O sistema alemão enquanto subjetivista tem em vista a tutela
dos direitos dos particulares nas suas relações com a Administração. O acesso
aos tribunais administrativos está dependente da lesão de um direito subjetivo,
é necessária a prova de dano na esfera do particular. Para além deste
requisito, os tribunais administrativos alemães têm também exigido prejuízos
diretos causados ao particular, prejuízos graves intoleráveis, possibilidade de
individualização do particular face aos restantes, isto é, fazer a análise
daquele caso em concreto separando-o do restante universo legal em que se
insere. Contudo, existem casos mais graves e raros em que se pode recorrer a um
controlo mais objetivista e proceder-se à análise da sua legalidade sem ser
necessária uma lesão do sujeito.
Procedendo a alguns traços da governação alemã, é de
ressalvar a governação multinivelada em que há uma unificação e cooperação
entre a administração federal, regional e local; destaca-se também a capacidade
técnica e especialização da Alemanha que promove parcerias entre a
administração publica e universidades, centros de ciência, investigação e
tecnológica; o controlo jurisdicional pleno que não se limita à mera verificação
da legalidade de medidas governativas concretas; suspensão automática de atos
impugnados e a capacitação técnica para controlo de discricionariedade.
Na Alemanha pressupõem-se um estudo das medidas a adotar,
verificação da legalidade e adesão voluntaria dos governados às políticas
publicas. A lesão ou invocação do risco de um direito subjetivo de um
particular pode culminar na paralisação da medida implementar.
Quanto à tutela jurisdicional dos direitos dos particulares,
deve haver uma proteção legal quanto a qualquer ação ou omissão de uma
autoridade publica. Qualquer ação ou omissão de autoridade publica pode ser
revista nos tribunais independentes.
Um ato administrativo é uma ordem, decisão ou medida de
poder adotado pelo poder de administração que vincula a parte afetada sendo que
esta deve ser informada e notificada do mesmo. Portanto, o ato será eficaz um
mês depois da notificação e o particular a partir daí deixa de poder contestar,
sendo isto designado como o "poder da duração". Existe, contudo, uma
exceção que é o ato administrativo nulo em que não é necessário recorrer a
intentar o ato porque este já é invalido desde a sua génese.

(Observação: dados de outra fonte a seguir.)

import Summits.CriticalPhenomena.PercolationContinuityZ3.Theorems.PercNearOneGluingNoHeavyLowerTailSahiPivotDichotomy
import Mathlib
import HarnessLib
import HarnessLib.Audit.Tags

/-!
# `NoHeavyLowerTail` (crux stmt-CriticalPhenomena-4575), master-family line P1 (gen 17):
# EXCHANGEABLE COORDINATE WEIGHTS — the typed conjecture LC-EXMAX and its kernel link to `PivotDichotomy`

Support file (seat `prim-masterthm-p1`, gen 17; `--supports stmt-CriticalPhenomena-4575`), on top of the tree's
`SahiPivotDichotomy` (gen 16: `sideSum`, `rainbowSum`, typed `PivotDichotomy`).
Memo `run/shared/lean/prim/prim-masterthm/FROM-prim-masterthm-p1-g17-TRIPARTITION-ULC.md` §5 and gen 16's memo
`FROM-prim-masterthm-p1-g16-ONE-PAYER.md` §9.

SETTING.  A sunflower labeling `f : 2^S → {B < C₁,…,C_k < A}` and, for every coordinate `j ∈ S`, a weight vector
`w j : ℕ → ℝ` read at `c ∈ {0,1,2,3}`; a triple `(x,y,z)` of subsets of `S` gets the weight
`Π_{j ∈ S} w j (#{x,y,z ∋ j})` (COORDINATEWISE-INDEPENDENT, EXCHANGEABLE in the three positions).  The weighted sums
`wSideSum … A = Σ 3·[f x = A]·κ(f y, f z)·weight` (core side `Φ_A`), `wSideSum … B` (outside side `Φ_B`) and
`wRainbowSum = Σ [f x, f y, f z rainbow]·weight` (`T`) specialise: at the PURE weight `w j = δ₁` to gen 16's fibre sums
`sideSum S f A`, `sideSum S f B`, `rainbowSum S f` (`wSideSum_pure`, `wRainbowSum_pure`, this file), at i.i.d. weights
`(q³,q²p,qp²,p³)` to the measure aggregates `6κG, 6oG, 6e₃` of a product measure (memo g16 §0), and at block
statistics `(d,a,b,g)_i` to the fibre sums of a block composite (block calculus, memo g16 §3).
* **CONJECTURE LC-EXMAX (typed `LCExmax k`; gen 16 §9, census there and memo g17 §5):** for LOG-CONCAVE weights
  (`w j 0 · w j 2 ≤ (w j 1)²`, `w j 1 · w j 3 ≤ (w j 2)²`, nonnegative) `T ≤ max(Φ_A, Φ_B)`.  With ARBITRARY nonnegative
  weights this is FALSE (m = 5, memo g16 §9); log-concavity is exactly what i.i.d. weights satisfy with equality and
  what block statistics of unate blocks satisfy conjecturally (`SahiTripartition.UnateTripartitionULC`).
* THEOREM (kernel link, this file): `LCExmax k → PivotDichotomy k` (pure weights are log-concave and turn the weighted
  sums into the fibre sums).
* **CONJECTURE (typed `ExchangeableLCClosed`; new, memo g17 §5): log-concave weights are CLOSED UNDER MONOTONE
  SUBSTITUTION** — for a monotone Boolean `u` and log-concave weights the induced pattern weights
  `N_c = Σ weight·[#{u x, u y, u z} = c]` satisfy `3N₀N₂ ≤ N₁²`, `3N₁N₃ ≤ N₂²`; at pure/twisted vertex weights this is
  `UnateTripartitionULC`, and it is what makes LC-EXMAX composition-closed (LC-EXMAX for the base system at the induced
  weights = LC-EXMAX for the composite).  Census (exact, random log-concave integer weights): 11 400 (u,w) on 3 points,
  8 350 on 4 points, 0 failures; with free nonnegative weights 18 % failures.
HONEST FRAMING: typed conjectures + one proved link; LC-EXMAX, `PivotDichotomy`, CP3⁺, S₃^max remain OPEN. [this work]
-/

namespace Summit.CriticalPhenomena.PercolationContinuityZ3.Theorems

namespace SahiPivotFamily

open Finset AntipodalStrongHarris AntipodalStrongHarris.Lab

variable {k : ℕ}

variable {α : Type*} [DecidableEq α]

/-! ### 1. Exchangeable coordinate weights and the weighted sums -/

/-- The weight of a triple `(x,y,z)`: `Π_{j ∈ S} w j (#{x,y,z ∋ j})`. [this work] -/
def tripleWeight (S : Finset α) (w : α → ℕ → ℝ) (x y z : Finset α) : ℝ :=
  ∏ j ∈ S, w j ((if j ∈ x then 1 else 0) + (if j ∈ y then 1 else 0) + (if j ∈ z then 1 else 0))

/-- Weighted side sum `Σ_{x,y,z ⊆ S} [f x = a]·3κ(f y, f z)·weight` (`a = A`: `Φ_A`; `a = B`: `Φ_B`). [this work] -/
def wSideSum (S : Finset α) (w : α → ℕ → ℝ) (f : Finset α → Lab k) (a : Lab k) : ℝ :=
  ∑ x ∈ S.powerset, ∑ y ∈ S.powerset, ∑ z ∈ S.powerset,
    if f x = a then tripleWeight S w x y z * (3 * (kappa (f y) (f z) : ℝ)) else 0

/-- Weighted rainbow sum `T = Σ_{x,y,z ⊆ S} [f x, f y, f z pairwise different petals]·weight`. [this work] -/
def wRainbowSum (S : Finset α) (w : α → ℕ → ℝ) (f : Finset α → Lab k) : ℝ :=
  ∑ x ∈ S.powerset, ∑ y ∈ S.powerset, ∑ z ∈ S.powerset,
    tripleWeight S w x y z * (rainbow (f x) (f y) (f z) : ℝ)

/-- A log-concave (and nonnegative) coordinate weight: `w₀w₂ ≤ w₁²`, `w₁w₃ ≤ w₂²`. [this work] -/
def LogConcaveWt (v : ℕ → ℝ) : Prop := (∀ c, 0 ≤ v c) ∧ v 0 * v 2 ≤ v 1 ^ 2 ∧ v 1 * v 3 ≤ v 2 ^ 2
import Summits.Ventures.MM22.Rank333.ProfileCertGlue
import HarnessLib

/-!
# MM22 venture — PROFILE-CERT kernel replay: sub-instances `S ≠ 0` without S-nodes — dictionary rows relative to `S`

HONEST FRAMING (cell `pub-mm22`, seat p1 g5; V4-MENU item (0′) «kernel replay of the whole-root PROFILE-CERT»).
Checker PLUMBING with soundness theorems, written from the FROZEN format specification
`HOME/pub-mm22-p2/pcert/PROFILE-CERT-v1-frozen-20260822T2120Z.md` (sha256 59fc6c87…) only. The end declaration of the
chain (`ProfileCertGlue.rankGe21F2_of_pieces`) is an IMPLICATION whose antecedents are Wang's `Cert 3 3 3 [] 20`, a
certified orbit table (Wang's printed values and the cell's 8 LP/LPDFS lifts), a passing singleton check and the
`NoExt` statement that the (not yet landed) data files assemble to. NOTHING here proves a bound on `R_𝔽₂(⟨3,3,3⟩)`;
no summit claim.

This file: `RowSrc.okS S` (fast sandwich to `S ++ basis`, PROFILE-CERT §4 for S ≠ 0), `RowCertS`, `rowCertS_of_parts`, `rowCertS_node`.
With `noExt_of_chunk_noS` (ProfileCertMain) this is everything the `-nosym` sub-instance certificates need from the checker side; the
remaining piece is the glue predicate `VSub` on top of LIT-2's `cert_succ_of_noProfile_sub` (not in this chain yet).
-/

set_option autoImplicit false

namespace Summit.Ventures.MM22.ProfileCert

section Sub0

open Summit.MatrixMultiplication.OmegaCensus.GF2RankLB Summit.Ventures.MM22.GF2Cert.Profile Matrix
  Literature.Computability.AlgebraicComplexity

/-- Entry check RELATIVE TO AN INSTANCE `S` (PROFILE-CERT §4 for S ≠ 0): as `RowSrc.ok`, but the fast sandwich moves the representative's
constraint space into that of `S ++ basis` (the row's subspace `U ⊇ S`). -/
def RowSrc.okS (S : List ℕ) (reps : ℕ → List ℕ × ℕ) (r : RowSrc) : Bool :=
  let rep := reps r.orbit
  let sp := spanList rep.1
  decide (r.mask = maskOf (spanList r.basis) ^^^ 1) && decide (rep.2 = r.lb) && r.kr.all (fun x => sp.elem x)
  && (if r.t = 1 then sandTFB 3 r.kr (S ++ r.basis) r.P r.Pi r.Q r.Qi else sandFB 3 3 r.kr (S ++ r.basis) r.P r.Pi r.Q r.Qi)

/-- Row certification relative to `S`: empty, or the members are a pattern list `K` with `Cert 3 3 3 (S ++ K) b` and `N ≤ b + cap`. -/
def RowCertS (S : List ℕ) (N : ℕ) (r : Row) : Prop :=
  r.mask = 0 ∨ ∃ (K : List ℕ) (b : ℕ), (∀ f, f ∈ K ↔ r.mask.testBit f = true) ∧ Cert 3 3 3 (S ++ K) b ∧ N ≤ b + r.cap

/-- `S_{S ++ basis} ≤ S_{S ++ K}` when `K ⊆ spanList basis`. -/
theorem subOf_append_le_of_subset_span {S basis K : List ℕ} (hK : ∀ x ∈ K, x ∈ spanList basis) :
    subOf 3 3 (S ++ basis) ≤ subOf 3 3 (S ++ K) := by
  intro u hu
  rw [subOf, mem_constrSub] at hu ⊢
  intro κ' hκ'
  obtain ⟨κ, hκ, rfl⟩ := List.mem_map.1 hκ'
  rcases List.mem_append.1 hκ with hS | hKm
  · exact hu _ (List.mem_map.2 ⟨κ, List.mem_append.2 (Or.inl hS), rfl⟩)
  · exact form_spanList_eq_zero basis (fun v hv => hu _ (List.mem_map.2 ⟨v, List.mem_append.2 (Or.inr hv), rfl⟩)) κ (hK κ hKm)

/-- Soundness of one dictionary entry relative to `S`. -/
theorem RowSrc.cert_of_okS {S : List ℕ} {reps : ℕ → List ℕ × ℕ} (hreps : ∀ idx, Cert 3 3 3 (reps idx).1 (reps idx).2)
    {r : RowSrc} (h : r.okS S reps = true) :
    ∃ K : List ℕ, (∀ f, f ∈ K ↔ r.mask.testBit f = true) ∧ Cert 3 3 3 (S ++ K) r.lb := by
  unfold RowSrc.okS at h
  simp only [Bool.and_eq_true, decide_eq_true_eq, List.all_eq_true] at h
  obtain ⟨⟨⟨hmask, hlb⟩, hkr⟩, hsand⟩ := h
  have hkrC : Cert 3 3 3 r.kr r.lb := by
    have hrep := hreps r.orbit
    rw [hlb] at hrep
    exact cert_of_subset_span hrep fun x hx => by
      have := hkr x hx
      rwa [List.elem_eq_mem, decide_eq_true_eq] at this
  have hbasis : Cert 3 3 3 (S ++ r.basis) r.lb := by
    split at hsand
    · exact fun n β => le_of_sandTB (sandTB_of_sandTFB hsand) hkrC n β
    · exact fun n β => le_of_sandB (sandB_of_sandFB hsand) hkrC n β
  refine ⟨(spanList r.basis).filter (· ≠ 0), fun f => ?_,
    fun n β => hbasis n (β.ofLE (subOf_append_le_of_subset_span fun x hx => (List.mem_filter.1 hx).1))⟩
  rw [hmask, Nat.testBit_xor, List.mem_filter]
  have h1 := (mem_iff_testBit_maskOf (spanList r.basis) f).symm
  have h2 : (1 : ℕ).testBit f = decide (f = 0) := by
    cases f with
    | zero => rfl
    | succ n => rw [Nat.testBit_succ]; simp
  rw [h2]
  have h0 := zero_mem_spanList r.basis
  cases hm : (maskOf (spanList r.basis)).testBit f <;> by_cases hf0 : f = 0 <;> simp_all

/-- **Row dictionary soundness relative to `S`** (entry checks + leaf check ⇒ every stored row certified). -/
theorem rowCertS_of_parts {S : List ℕ} {N : ℕ} {reps : ℕ → List ℕ × ℕ} (hreps : ∀ idx, Cert 3 3 3 (reps idx).1 (reps idx).2)
    {rt : RT} {dict : List RowSrc} (hall : ∀ r ∈ dict, r.okS S reps = true)
    (hleaves : (rt.allLeaves fun row => (row.mask == 0) || dict.any (fun r => r.mask == row.mask && decide (N ≤ r.lb + row.cap))) = true) :
    ∀ i, RowCertS S N (rt.get i) := by
  intro i
  rcases RT.get_of_allLeaves rt hleaves i with h0 | hp
  · left; rw [h0]
  · simp only [Bool.or_eq_true, beq_iff_eq, List.any_eq_true, Bool.and_eq_true, decide_eq_true_eq] at hp
    rcases hp with hz | ⟨r, hr, hmask, hcap⟩
    · exact Or.inl hz
    · obtain ⟨K, hK, hC⟩ := RowSrc.cert_of_okS hreps (hall r hr)
      exact Or.inr ⟨K, r.lb, fun f => by rw [hK, hmask], hC, hcap⟩

/-- Certification of a composed store, relative version. -/
theorem rowCertS_node {S : List ℕ} {N : ℕ} {l r : RT} (hl : ∀ i, RowCertS S N (l.get i)) (hr : ∀ i, RowCertS S N (r.get i)) :
    ∀ i, RowCertS S N ((RT.node l r).get i) := by
  intro i
  simp only [RT.get]
  split
  · exact hl _
  · exact hr _

/-- Singleton (relative dim-1) witnesses for an instance `S`: form `x`, the orbit of `S + ⟨x⟩`, an echelon representative basis `kr`,
and a fast-sandwich witness to `S ++ [x]`. -/
structure SingleS where
  x : ℕ
  orbit : ℕ
  kr : List ℕ
  t : ℕ
  P : ℕ
  Pi : ℕ
  Q : ℕ
  Qi : ℕ
deriving Repr

/-- Relative singles check at bound `b` over the form universe `FU` (listed in order). -/
def singlesOKS (S FU : List ℕ) (b : ℕ) (reps : ℕ → List ℕ × ℕ) (ws : List SingleS) : Bool :=
  decide (ws.map SingleS.x = FU)
  && ws.all (fun w =>
    let rep := reps w.orbit
    let sp := spanList rep.1
    decide (b ≤ rep.2) && w.kr.all (fun y => sp.elem y)
    && (if w.t = 1 then sandTFB 3 w.kr (S ++ [w.x]) w.P w.Pi w.Q w.Qi else sandFB 3 3 w.kr (S ++ [w.x]) w.P w.Pi w.Q w.Qi))

/-- **Relative singles soundness**: `Cert 3 3 3 (S ++ [x]) b` for every listed form `x`. -/
theorem cert_singleS_of_ok {S FU : List ℕ} {b : ℕ} {reps : ℕ → List ℕ × ℕ} (hreps : ∀ idx, Cert 3 3 3 (reps idx).1 (reps idx).2)
    {ws : List SingleS} (h : singlesOKS S FU b reps ws = true) : ∀ x ∈ FU, Cert 3 3 3 (S ++ [x]) b := by
  unfold singlesOKS at h
  simp only [Bool.and_eq_true, decide_eq_true_eq, List.all_eq_true] at h
  obtain ⟨hcover, hall⟩ := h
  intro x hx
  rw [← hcover] at hx
  obtain ⟨w, hw, rfl⟩ := List.mem_map.1 hx
  obtain ⟨⟨hb, hkr⟩, hsand⟩ := hall w hw
  have hkrC : Cert 3 3 3 w.kr (reps w.orbit).2 :=
    cert_of_subset_span (hreps w.orbit) fun y hy => by
      have := hkr y hy
      rwa [List.elem_eq_mem, decide_eq_true_eq] at this
  intro n β
  refine hb.trans ?_
  split at hsand
  · exact le_of_sandTB (sandTB_of_sandTFB hsand) hkrC n β
  · exact le_of_sandB (sandB_of_sandFB hsand) hkrC n β

/-! ### The set-form validity predicate of a sub-instance and its glue (shape of LIT-2's `…_of_noValidSetSub` end theorems) -/

/-- **Validity predicate of a sub-instance** `S` with `N` products: `N` distinct forms satisfying EVERY certified relative row
`Cert 3 3 3 (S ++ L) b` (the hypothesis shape of `Wang333Planes84.cert494_20_of_noValidSetSub`; the form universe enters only through the
entry state, so that the predicate is invariant under every generator fixing `S`). -/
def VSet (S : List ℕ) (N : ℕ) (M : Finset ℕ) : Prop :=
  M.card = N ∧ M ⊆ forms ∧ ∀ (L : List ℕ) (b : ℕ), Cert 3 3 3 (S ++ L) b → b + (M.filter fun f => f ∈ L).card ≤ N

/-- `VSet` satisfies the (symmetry-free) checker hypotheses on any store whose rows are certified relative to `S`. -/
theorem vhyp0_set {S : List ℕ} {N : ℕ} {rt : RT} (hrt : ∀ i, RowCertS S N (rt.get i)) : VHyp0 rt N (VSet S N) := by
  classical
  refine ⟨fun M hM => hM.1, fun M hM => hM.2.1, fun M hM i => ?_⟩
  rcases hrt i with hz | ⟨K, b, hK, hC, hNb⟩
  · have : M.filter (fun f => (rt.get i).mask.testBit f = true) = ∅ := by
      ext f; simp [hz, Nat.zero_testBit]
    rw [this, Finset.card_empty]; exact Nat.zero_le _
  · have h1 := hM.2.2 K b hC
    have h2 : (M.filter fun f => (rt.get i).mask.testBit f = true) = M.filter fun f => f ∈ K := by
      ext f; simp only [Finset.mem_filter, hK]
    rw [h2]; omega

/-- The entry state of a sub-instance without FORCE/EXCL: everything outside the form universe is OUT. -/
def initSt (outMask nOut : ℕ) : St := ⟨[], outMask, 0, nOut⟩

/-- **Set-form end shape for a sub-instance**: if the entry state's OUT mask avoids the form universe `FU` (a list of forms) and the
replay gives `NoExt`, then no `N`-set of `FU` forms is valid — exactly the `hno` of `cert494_20_of_noValidSetSub`-type theorems. -/
theorem noValidSet_of_noExt {S : List ℕ} {N : ℕ} {FU : List ℕ} {outMask nOut : ℕ} (hFU : ∀ f ∈ FU, f ∈ forms)
    (hout : ∀ f ∈ FU, outMask.testBit f = false) (hno : NoExt (VSet S N) (initSt outMask nOut)) :
    ∀ M : Finset ℕ, M.card = N → (∀ f ∈ M, f ∈ FU) →
      (∀ (L : List ℕ) (b : ℕ), Cert 3 3 3 (S ++ L) b → b + (M.filter fun f => f ∈ L).card ≤ N) → False :=
  fun M hc hF hrows => hno M ⟨hc, fun f hf => hFU f (hF f hf), hrows⟩ ⟨fun _ hf => by simp [initSt] at hf, fun f hf => hout f (hF f hf)⟩

/-- The OUT mask of an entry state avoids `FU` — Boolean form for `decide`. -/
def outAvoidsB (outMask : ℕ) (FU : List ℕ) : Bool := FU.all fun f => !(outMask.testBit f)

/-- Unpacking `outAvoidsB`. -/
theorem out_avoids_of_B {outMask : ℕ} {FU : List ℕ} (h : outAvoidsB outMask FU = true) : ∀ f ∈ FU, outMask.testBit f = false := by
  unfold outAvoidsB at h
  rw [List.all_eq_true] at h
  intro f hf
  simpa using h f hf

/-- All forms of `FU` are forms — Boolean form for `decide`. -/
def allFormsB (FU : List ℕ) : Bool := FU.all isForm

/-- Unpacking `allFormsB`. -/
theorem forms_of_allFormsB {FU : List ℕ} (h : allFormsB FU = true) : ∀ f ∈ FU, f ∈ forms := by
  unfold allFormsB at h
  rw [List.all_eq_true] at h
  exact fun f hf => isForm_iff.1 (h f hf)


end Sub0

end Summit.Ventures.MM22.ProfileCert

A jurisdição dos tribunais administrativos pertence a
tribunais independentes que estão separados das funções administrativas, por
isso, há que atender a esta separação entre os tribunais administrativos e
ordinários. Os tribunais administrativos estão limitados aos litígios
administrativos, a administração tem de estar envolvida, enquanto os tribunais
ordinários são apenas disputas entre particulares. Contudo, estão excluídas dos
tribunais administrativos as ações que digam respeito à compensação do
particular pela expropriação efetuada pelo estado.
Quanto às competências do tribunal administrativo, este pode anular o ato, mas não pode substituí-lo ou emendá-lo para isso deve criar um novo ato com base na opinião lega do tribunal. Existem três níveis de jurisdição administrativa que são os tribunais administrativos locais, superiores e federados, que correspondem à primeira, segunda e terceira instância. Quanto à legitimidade, os cidadãos destinatários do ato e lesados pelo mesmo, têm de alegar que os seus direitos foram violados, pois só assim o podem requerer. É proibido o tribunal ir alem do pedido do autor. Portanto, o processo inicia-se com a proposta da ação nos tribunais de primeira instância e não tem de obedecer a nenhuma regra de forma. Já nos tribunais superiores e administração federal, as partes devem ser representadas por um advogado ou professor de direito.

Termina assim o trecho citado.